Dataset entries:

----------------------------------------

/-! ### The grid against `q` -/

/-- **`q n 2ⁿ < N`.** [folklore] -/
theorem q_mul_lt_NOf_sharp (hJ : J.WellFormed) {q βnum βden : ℕ} (hβnum : 1 ≤ βnum) (hβden : 1 ≤ βden) {α : ℤ} (hα : α ≠ 0) (hrn : 1 ≤ J.rn) :
    q * J.n * 2 ^ J.n < NOf J α (N1Sharp J q βnum βden α) := by
  have hc := cR_pos hJ
  have hrd : (0 : ℝ) < J.rd := by exact_mod_cast hJ.rd_pos
  have hsq : (0 : ℝ) < sqrtUp J.n := by exact_mod_cast one_le_sqrtUp J.n
  have hβn : (0 : ℝ) < βnum := by exact_mod_cast hβnum
  have hβd : (0 : ℝ) < βden := by exact_mod_cast hβden
  have hrn' : (0 : ℝ) < J.rn := by exact_mod_cast hrn
  have htd : (1 : ℝ) ≤ J.td := by exact_mod_cast hJ.td_pos
  have hαr : (1 : ℝ) ≤ (α.natAbs : ℝ) := by exact_mod_cast Int.natAbs_pos.2 hα
  have hs₁ := s1_pos hJ hβnum hβden hrn
  set s₁ : ℝ := 200 * (cU (Umat J) : ℝ) * J.rn * βden / ((J.rd : ℝ) * βnum * sqrtUp J.n) with hs₁def
  set M : ℝ := (α.natAbs : ℝ) * J.td with hM
  have hM1 : 1 ≤ M := by rw [hM]; nlinarith
  obtain ⟨hy, hAB⟩ := ySharp_eq_and_lt hJ hβnum hβden hα hrn (q := q)
  have hN1 := (ySharp_lt_N1Sharp (J := J) q βnum βden α).1
  -- `2ᵇ > 100 s₁ M · (Q + 1)`, `Q = q n 2ⁿ`
  set Q : ℕ := q * J.n * 2 ^ J.n with hQ
  have hlt : (((AOf J βden α / BdOf J βnum + 1) * (Q + 1) : ℕ) : ℝ) < (2 : ℝ) ^ bSharp J q βnum βden α := by
    exact_mod_cast two_pow_bSharp_gt (J := J) q βnum βden α
  have h2b : 100 * s₁ * M * ((Q : ℝ) + 1) < (2 : ℝ) ^ bSharp J q βnum βden α := by
    refine lt_of_le_of_lt ?_ hlt
    have hAB' := hAB.le
    push_cast at hAB' ⊢
    have hQ0 : (0 : ℝ) ≤ (Q : ℝ) + 1 := by positivity
    exact mul_le_mul_of_nonneg_right hAB' hQ0
  -- `N = N₁ M > y M = 2ᵇ · 1.7725/s₁ > 100 M (Q + 1) ≥ Q + 1`
  have hNcast : ((NOf J α (N1Sharp J q βnum βden α) : ℕ) : ℝ) = (N1Sharp J q βnum βden α : ℝ) * M := by
    rw [NOf, hM]; push_cast; ring
  have hyM : ySharp J q βnum βden α * M = (2 : ℝ) ^ bSharp J q βnum βden α * (17725 / 10000) / s₁ := by
    rw [hy, hs₁def, hM]; field_simp
  have hgoal : (Q : ℝ) < ((NOf J α (N1Sharp J q βnum βden α) : ℕ) : ℝ) := by
    rw [hNcast]
    have h1 : ySharp J q βnum βden α * M < (N1Sharp J q βnum βden α : ℝ) * M := mul_lt_mul_of_pos_right hN1 (by positivity)
    refine lt_trans ?_ h1
    rw [hyM, lt_div_iff₀ hs₁]
    have hQ0 : (0 : ℝ) ≤ (Q : ℝ) := Nat.cast_nonneg _
    nlinarith
  exact_mod_cast hgoal
import Summits.CriticalPhenomena.Ising3DConformalLimit.Theses.EnergyNotSigmaSquared
import Summits.CriticalPhenomena.Ising3DConformalLimit.Theorems.GapForcesFarMerging.Negative.SoftShapes
import Literature.Probability.LatticeModels.MessagerMiracleSole
import Literature.Probability.LatticeModels.CriticalTwoPointBounds
import HarnessLib.Audit

/-!
# Line `rp-schwarz-single-pinch` — crux `EnergyNotSigmaSquared.GapForcesFarMerging` (stmt-CriticalPhenomena-4468)

Skeleton (crux-plan, round 1; idea card `rp-schwarz-single-pinch` = merge class M1 of the triage
panel TRIAGE-r1-{1,2,3} (pass ×3): "RP Cauchy–Schwarz single-pinch on regular scales", same lever as
`Ideas/rp-unpinch-single-passage.md` and `Ideas/rp-gram-halving.md`).

CRUX (by name): `GapForcesFarMerging := EnergyGapPowerLaw → FarMerging`
(`Negative.SoftShapes.crux_iff`, `Iff.rfl`).

THE LINE.  Reflection positivity of the critical state across the lattice mirror
`θ_t = axisRefl 0 t : y ↦ (t - y₀, y₁, y₂)` makes the truncated Gram matrix of half-space pair
observables positive semidefinite; its `2 × 2` minor with the ENERGY row `ε_b = σ₀σ_{e₂}`
(`b = {0,e₂}`, the bond of GAP) and a pair row `σ_pσ_q` reads
`⟨ε_b ; σ_{θp}σ_{θq}⟩² ≤ ⟨ε_b ; ε_{θb}⟩ · ⟨σ_pσ_q ; σ_{θp}σ_{θq}⟩` (stub A).  Since `θb = b + t e₀` is
the PARALLEL translate of `b`, the first factor is exactly the GAP quantity at `x = t e₀`, and the
second is `≤ 2 G(t e₀)²` (Lebowitz `U₄ ≤ 0` + Messager–Miracle-Solé, both in tree in infinite
volume): GAP(κ) ⇒ the ONE-PINCH law `⟨ε_b ; σ_{te₀+p}σ_{te₀+q}⟩ ≤ C t^{-κ/2} G(te₀)²` for all
in-plane `p, q` and ALL `t ≥ 1` (stub B) — the far pinch of GAP is removed by a theorem, with the
sharp exponent `κ/2 = Δ_ε − 2Δ_σ`.  On doubling-REGULAR dyadic scales `t = 2^k`
(`G(4t e₀) ≥ c₀ G(t e₀)`, unboundedly many by `c‖x‖⁻² ≤ G ≤ 1`) the MMS cone comparison
`G(‖y‖₁ e₀) ≤ G(y) ≤ G(‖y‖_∞ e₀)` converts the bound into its avoidance-ready (cross-Wick /
Aizenman) normalisation `⟨ε_b ; σ_Yσ_Z⟩ ≤ C t^{-κ'} (G(0,Y)G(e₂,Z) + G(0,Z)G(e₂,Y))`, i.e. both
single-pinch avoidance probabilities `P^{0Y}⊗P^{e₂Z}[0 ↮ e₂] ≤ C' t^{-κ'}` (stub R; this is
where "on regular scales" of the card enters, and the only place).  The residual TRANSFER
(stub T, the card's `C⁺`, hardest): a one-pinch power law on unboundedly many regular dyadic
scales forces FAR MERGING along dyadic dilations of one of finitely many THIN split-pinch shapes
`X_m = (0, 2^m e₀ − 2^m e₂ ; e₂, 2^m e₀ + 2^m e₂)` (sources `0`, `e₂` dilated to distance
`L = 2^j`, targets at distance `2^m L`, labelled so that the `(x₀x₁)(x₂x₃)` pairing product of
`FarMerging` is Aizenman's normalisation of `P^{0,LY}⊗P^{Le₂,LZ}[0 ↔ Le₂]`).  The composition
`GapForcesFarMerging_of : A → B → R → T → GapForcesFarMerging` is PROVED below (GAP fed to B,
chain, then an infinite pigeonhole over the finite shape menu `m ≤ M` and `thinShape_injective`).

DISPROOF USED (`Cruxes/GapForcesFarMerging/Disproof.lean`, gen 2, + landed
`Theorems/GapForcesFarMerging/Negative/SoftShapes|SoftKernel`):
* `gapForcesFarMerging_false_without_model` (any proof must use structure OUTSIDE the 22-field
  soft package): honoured twice — stub A is reflection positivity (not a package field; §5 of the
  Disproof: "RP IS a coupling between quadruples of different shape"), stub T is the random-current
  coupling across scales.
* `oneEndedGapForcesFarMerging_false_without_model` (§5: the un-pinched residual is not soft either —
  family A has the one-ended gap for ALL far target pairs and no far merging): stub T's hypothesis
  `OnePinchLawOnRegularScales` is WEAKER than `OneEndedGapShape` (mirror pairs, regular scales
  only), so T cannot be argued from inequalities + two-point asymptotics; its proof must run through
  the sourced-current representation (EnergyFactorisation, item 4472, in infinite volume; hazard
  telescoping at the remaining pinch; EndpointLocality = Disproof §7 (H); Aizenman's identity back).
  Recorded in the line card as T's internal plan; T is the named open step, not hidden.
* gen-1 `cruxWithoutKappaPos_iff` (0 < κ load-bearing): B transports `κ ↦ κ/2 > 0`; R and T carry
  `0 < κ'` explicitly (with `κ' = 0` the one-pinch law is Lebowitz + MMS and T would restate
  FarMerging — the triage's costume warning for `SinglePinchLaw` is answered by the `0 < κ` fields).
* gen-1 `gapHyp_unsat_without_ne_zero`: B applies GAP only at `x = t e₀`, `t ≥ 1`.
* gen-1 §7 `io_ge_of_prod_le_two_pow` / `io_ge_needs_lt_one` / `density_of_prod_le_two_pow`: T needs
  good scales only INFINITELY OFTEN (its conclusion and `FarMerging` are i.o. statements; R delivers
  regular scales i.o.), never a density — no `m_k ≤ 1 − δ` input is assumed anywhere.
* gen-1 §5 `U4_criticalCorr_eq`, `farMergingFor_criticalCorr_iff_merge`, `farMerging_const_le_two`:
  the dictionary behind the labelling of `thinShape` (pairing `(x₀x₁)(x₂x₃)` = source–target
  products) and the bound `c ≤ 2` T's constant must respect.
No landed Negative lemma refutes an instance of A, B, R or T (SoftShapes/SoftKernel carry shapes,
the package and the explicit kernel only; imported here and used: `FarMergingShape`, `crux_iff`).

Namespace `…Cruxes.GapForcesFarMerging.RPSchwarzSinglePinch`.  The statement of each stub is a plain
`def … : Prop` (`RPSchwarzOnePinch`, `GapGivesOnePinchLaw`, `RegularReading`, `OnePinchForcesSplitMerging`,
with the intermediate statements `OnePinchLaw`, `OnePinchLawOnRegularScales`, `DyadicSplitMerging`); the
REGISTERED stubs are the sorried `theorem stub_…` (A = `RPSchwarzOnePinch` by name; B, R, T = the
implications unfolded one level); the name-keyed aliases `Registered.stub_…` (abbrevs of the four defs)
are the hypotheses of `GapForcesFarMerging_of`, so that the skeleton audit reads them as the registered
stubs (the H21.Audit `stub` attribute itself is gate-reserved and is not written by seats).
-/

noncomputable section

namespace Summit.CriticalPhenomena.Ising3DConformalLimit.Cruxes.GapForcesFarMerging.RPSchwarzSinglePinch

open Literature.Probability.LatticeModels
open Summit.CriticalPhenomena.Ising3DConformalLimit.Theses.EnergyNotSigmaSquared
open Summit.CriticalPhenomena.Ising3DConformalLimit.Theorems.GapForcesFarMerging
/-- **Block matrices = the centraliser of the class-constant scalars.** A matrix of determinant one commutes with
every class-constant diagonal matrix of determinant one iff its entries between different classes vanish («Any
`k`-linear map commuting with the action of `F` decomposes into `α = α₁ ⊕ ⋯ ⊕ α_t`»).
[cite: Milne1999LefschetzClasses, §2 Preliminaries (p. 646)] -/
theorem mem_centralizer_classDiagSet_iff (N : SpecialLinearGroup κ ℂ) :
    N ∈ Subgroup.centralizer (classDiagSet f) ↔ ∀ x y, f x ≠ f y → (N : Matrix κ κ ℂ) x y = 0 := by
  rw [Subgroup.mem_centralizer_iff]
  constructor
  · intro h x y hxy
    obtain ⟨D, hD, d, hDd, hd⟩ := exists_mem_classDiagSet_apply_ne f hxy
    have h1 := congrArg (fun M : SpecialLinearGroup κ ℂ ↦ (M : Matrix κ κ ℂ) x y) (h D hD)
    simp only [Matrix.SpecialLinearGroup.coe_mul, hDd, diagonal_mul, mul_diagonal] at h1
    have h2 : (d x - d y) * (N : Matrix κ κ ℂ) x y = 0 := by linear_combination h1
    exact (mul_eq_zero.1 h2).resolve_left (sub_ne_zero.2 hd)
  · rintro h D ⟨d, hDd, hd⟩
    refine Subtype.ext ?_
    rw [Matrix.SpecialLinearGroup.coe_mul, Matrix.SpecialLinearGroup.coe_mul, hDd]
    ext x y
    rw [diagonal_mul, mul_diagonal]
    by_cases hxy : f x = f y
    · rw [hd x y hxy, mul_comm]
    · rw [h x y hxy, mul_zero, zero_mul]

end ClassBlocks

/-! ## §2 The block of a two-class orbit `{q, πq}`: Milne's Remark 2.2 transported along `κ ≃ V_q ⊕ V_q` -/

section Pair

variable {κ : Type*} [Fintype κ] [DecidableEq κ] {α : Type*}

/-- **The unitary block of a conjugate pair of characters is irreducible.** Let `f : κ → α` have at most two classes,
`q` and its complement, let `Hb` be alternating and invertible on `ℂ^κ` vanishing inside each class
(«`φ|V₁ × V₁ = 0 = φ|V₂ × V₂`»), and let `K ≤ SL_κ(ℂ)` consist of the block matrices for `f` preserving `Hb`. Then
`|V_q| = |V_{q̄}|` (the pairing `φ₁ : V₁ × V₂ → Ω` is nondegenerate) and `K` is, after `κ ≃ V_q ⊕ V_q`, the unitary pair
of row A4-94 (a) — a conjugate of the Siegel Levi `≅ GL(V_q)` —, so `I_ℂ(K)` is prime.
[cite: Milne1999LefschetzClasses, §2 Remark 2.2 (p. 647–648: «the map `α ↦ α|V₁ : U(φ)_Ω → GL(V₁)` is an isomorphism»)]
[cite: Springer1998, Exercise 2.2.2 (1) and Prop. 2.2.1] -/
theorem isPrime_vanishingIdealC_of_pair (f : κ → α) (q : α) {Hb : Matrix κ κ ℂ} (hHt : Hbᵀ = -Hb)
    (hHu : IsUnit Hb.det) (hzero : ∀ x y, f x = f y → Hb x y = 0) (htwo : ∀ x y, f x ≠ q → f y ≠ q → f x = f y)
    {K : Subgroup (SpecialLinearGroup κ ℂ)}
    (hK : ∀ N, N ∈ K ↔ (N : Matrix κ κ ℂ)ᵀ * Hb * N = Hb ∧ ∀ x y, f x ≠ f y → (N : Matrix κ κ ℂ) x y = 0) :
    (vanishingIdealC K).IsPrime := by
  classical
  -- the splitting `κ = V₁ ⊔ V₂`, `V₁ = f⁻¹(q)`
  let p : κ → Prop := fun z ↦ f z = q
  let e₁ : κ ≃ {z // p z} ⊕ {z // ¬p z} := (Equiv.sumCompl p).symm
  have he₁l : ∀ i : {z // p z}, e₁.symm (Sum.inl i) = i.1 := fun i ↦ rfl
  have he₁r : ∀ j : {z // ¬p z}, e₁.symm (Sum.inr j) = j.1 := fun j ↦ rfl
  -- `|V₁| = |V₂|`: `Hb = (0 A; B 0)` invertible, `A W = 1`, `W A = 1`, traces
  set H₁ : Matrix ({z // p z} ⊕ {z // ¬p z}) ({z // p z} ⊕ {z // ¬p z}) ℂ := Hb.submatrix e₁.symm e₁.symm
    with hH₁_def
  have hH₁u : IsUnit H₁.det := by
    rw [hH₁_def, det_submatrix_equiv_self]
    exact hHu
  obtain ⟨A, Bm, hH₁eq⟩ : ∃ (A : Matrix {z // p z} {z // ¬p z} ℂ) (Bm : Matrix {z // ¬p z} {z // p z} ℂ),
      H₁ = fromBlocks 0 A Bm 0 := by
    refine ⟨H₁.toBlocks₁₂, H₁.toBlocks₂₁, ?_⟩
    ext (i | i) (j | j)
    · rw [fromBlocks_apply₁₁, Matrix.zero_apply, hH₁_def, Matrix.submatrix_apply, he₁l, he₁l]
      exact hzero _ _ (i.2.trans j.2.symm)
    · rw [fromBlocks_apply₁₂]
      rfl
    · rw [fromBlocks_apply₂₁]
      rfl
    · rw [fromBlocks_apply₂₂, Matrix.zero_apply, hH₁_def, Matrix.submatrix_apply, he₁r, he₁r]
      exact hzero _ _ (htwo _ _ i.2 j.2)
  obtain ⟨X, Y, W, Z, hi⟩ : ∃ X Y W Z, H₁⁻¹ = fromBlocks X Y W Z := ⟨_, _, _, _, (fromBlocks_toBlocks _).symm⟩
  have hAW : A * W = 1 := by
    have h := mul_nonsing_inv H₁ hH₁u
    rw [hi, hH₁eq, fromBlocks_multiply, ← fromBlocks_one] at h
    have h1 := (fromBlocks_inj.1 h).1
    rwa [Matrix.zero_mul, zero_add] at h1
  have hWA : W * A = 1 := by
    have h := nonsing_inv_mul H₁ hH₁u
    rw [hi, hH₁eq, fromBlocks_multiply, ← fromBlocks_one] at h
    have h1 := (fromBlocks_inj.1 h).2.2.2
    rwa [Matrix.mul_zero, add_zero] at h1
  have hcard : Fintype.card {z // ¬p z} = Fintype.card {z // p z} := by
    have h := Matrix.trace_mul_comm A W
    rw [hAW, hWA, trace_one, trace_one] at h
    exact_mod_cast h.symm
  let β : {z // ¬p z} ≃ {z // p z} := Fintype.equivOfCardEq hcard
  -- `κ ≃ V₁ ⊕ V₁`
  let e : κ ≃ {z // p z} ⊕ {z // p z} := e₁.trans (Equiv.sumCongr (Equiv.refl _) β)
  have hel : ∀ i : {z // p z}, e.symm (Sum.inl i) = i.1 := fun i ↦ rfl
  have her : ∀ j : {z // p z}, e.symm (Sum.inr j) = (β.symm j).1 := fun j ↦ rfl
  set Hr : Matrix ({z // p z} ⊕ {z // p z}) ({z // p z} ⊕ {z // p z}) ℂ := Hb.submatrix e.symm e.symm with hHr_def
  have hHrt : Hrᵀ = -Hr := by
    rw [hHr_def, transpose_submatrix, hHt]
    rfl
  have hHru : IsUnit Hr.det := by
    rw [hHr_def, det_submatrix_equiv_self]
    exact hHu
  have hHr₁₁ : ∀ i j, Hr (Sum.inl i) (Sum.inl j) = 0 := fun i j ↦ by
    rw [hHr_def, Matrix.submatrix_apply, hel, hel]
    exact hzero _ _ (i.2.trans j.2.symm)
  have hHr₂₂ : ∀ i j, Hr (Sum.inr i) (Sum.inr j) = 0 := fun i j ↦ by
    rw [hHr_def, Matrix.submatrix_apply, her, her]
    exact hzero _ _ (htwo _ _ (β.symm i).2 (β.symm j).2)
  have hHrsub : Hr.submatrix e e = Hb := by
    rw [hHr_def, Matrix.submatrix_submatrix, Equiv.symm_comp_self, Matrix.submatrix_id_id]
  -- Milne's Remark 2.2 (row A4-94 (a))
  obtain ⟨K', -, hK'p, hK'mem⟩ := exists_subgroup_unitaryPair hHrt hHru hHr₁₁ hHr₂₂
  suffices hKK' : K = K'.map (reindexSLC e.symm).toMonoidHom by
    rw [hKK']
    exact isPrime_vanishingIdealC_map_reindexSLC e.symm hK'p
  ext N
  rw [hK, Subgroup.mem_map_equiv, hK'mem, coe_reindexSLC_symm,
    transpose_mul_mul_submatrix_eq_iff e Hr, hHrsub]
  refine and_congr Iff.rfl ⟨fun h ↦ ⟨fun i j ↦ ?_, fun i j ↦ ?_⟩, fun h x y hxy ↦ ?_⟩
  · rw [Matrix.submatrix_apply, hel, her]
    exact h _ _ (by rw [i.2]; exact Ne.symm (β.symm j).2)
  · rw [Matrix.submatrix_apply, hel, her]
    exact h _ _ (by rw [j.2]; exact (β.symm i).2)
  · by_cases hx : p x
    · have hy : ¬p y := fun hy ↦ hxy (hx.trans hy.symm)
      have h1 := h.1 ⟨x, hx⟩ (β ⟨y, hy⟩)
      rwa [Matrix.submatrix_apply, hel, her, Equiv.symm_apply_apply] at h1
    · have hy : p y := by
        by_contra hy
        exact hxy (htwo x y hx hy)
      have h1 := h.2 (β ⟨x, hx⟩) ⟨y, hy⟩
      rwa [Matrix.submatrix_apply, her, hel, Equiv.symm_apply_apply] at h1
/-!
# Route `PoloidalWindowDoor`, crux K2 (stmt-NavierStokesRegularity-19708) — the two inputs of the Bombieri–Giusti lemma
# for LOCAL weak solutions of `div(a∇w) = 0` (towards `divFormStrongMaximumPrinciple_holds`, GT 8.19)

For a `C¹` function `w ≥ 1` solving `div(a∇w) = 0` weakly against test functions supported in `U ⊇ B̄(x₀,4R)`
(hypothesis of `Literature.Analysis.PDE.divFormStrongMaximumPrinciple`), `n ≥ 3`, this file packages, in exactly the
form consumed by `Literature.Analysis.FunctionSpaces.bombieriGiusti` with `S θ = B̄(x₀, 2θR)`:

* `exists_chain_exponent_between` — admissible Moser exponents are log-dense: for every `p > 0` some
  `p₁ ∈ [p/κ, p]` of the form `κ^{j+½}` has a chain `p₁κ^k` avoiding `1` (refines `…DivFormHarnack.exists_chain_exponent`);
* `local_sup_bound` — hypothesis (B): from `moser_chain_local` between `B̄(x₀,2θ'R) ⊂ B̄(x₀,2θR)`,
  `(m w(x)^σ)^{p₁} ≤ C₁/(θ−θ')^n · |B̄(x₀,2R)|⁻¹ ∫_{B̄(x₀,2θR)} (m w^σ)^{p₁}` for `x ∈ B̄(x₀,2θ'R)`, `σ = ±1`, `m > 0`,
  with `C₁ = C₁(n, λ, Λ)` free of `R`, `p₁`, `m`;
* `local_log_levelset` — hypothesis (A): `|{t < log f} ∩ B̄(x₀,2R)| ≤ (C_A/t)|B̄(x₀,2R)|` whenever
  `log f ≤ |log w − (log w)_{B(x₀,2R)}|` (from `measure_ball_logOsc_gt_le_local`).

Seat ns-in-ser-b g5 (cell pub/ns-inputs), `ledger fact claim` #1 on `Literature.Analysis.PDE.divFormStrongMaximumPrinciple`.
WHAT THIS IS NOT: the Harnack inequality itself is assembled in the sequel file; nothing NS-specific, no NS statement is
touched.
-/

noncomputable section

open MeasureTheory Set Function Filter Topology Metric Module
open scoped Matrix ENNReal NNReal

-- the summit and its single sub-problem share the name (CONVENTIONS §1), as in every Theorems file
set_option linter.dupNamespace false

namespace Summit.NavierStokesRegularity.NavierStokesRegularity.Theorems.PoloidalWindowDoorPoloidalWindowRigidityDivFormLocalHarnackInputs

open Summit.NavierStokesRegularity.NavierStokesRegularity.Theorems.PoloidalWindowDoorPoloidalWindowRigidityDivFormCaccioppoli
open Summit.NavierStokesRegularity.NavierStokesRegularity.Theorems.PoloidalWindowDoorPoloidalWindowRigidityDivFormReverseHolder
open Summit.NavierStokesRegularity.NavierStokesRegularity.Theorems.PoloidalWindowDoorPoloidalWindowRigidityDivFormMoserStep
open Summit.NavierStokesRegularity.NavierStokesRegularity.Theorems.PoloidalWindowDoorPoloidalWindowRigidityDivFormLogBMO
open Summit.NavierStokesRegularity.NavierStokesRegularity.Theorems.PoloidalWindowDoorPoloidalWindowRigidityDivFormHarnack
open Summit.NavierStokesRegularity.NavierStokesRegularity.Theorems.PoloidalWindowDoorPoloidalWindowRigidityDivFormLocalMoser
open Summit.NavierStokesRegularity.NavierStokesRegularity.Theorems.PoloidalWindowDoorPoloidalWindowRigidityDivFormLocalLogOsc
open Literature.Analysis.FunctionSpaces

----------------------------------------

Work to be completed
State how many lines of the entries include the word "hcard", giving that number by itself.

Solution for this exercise
2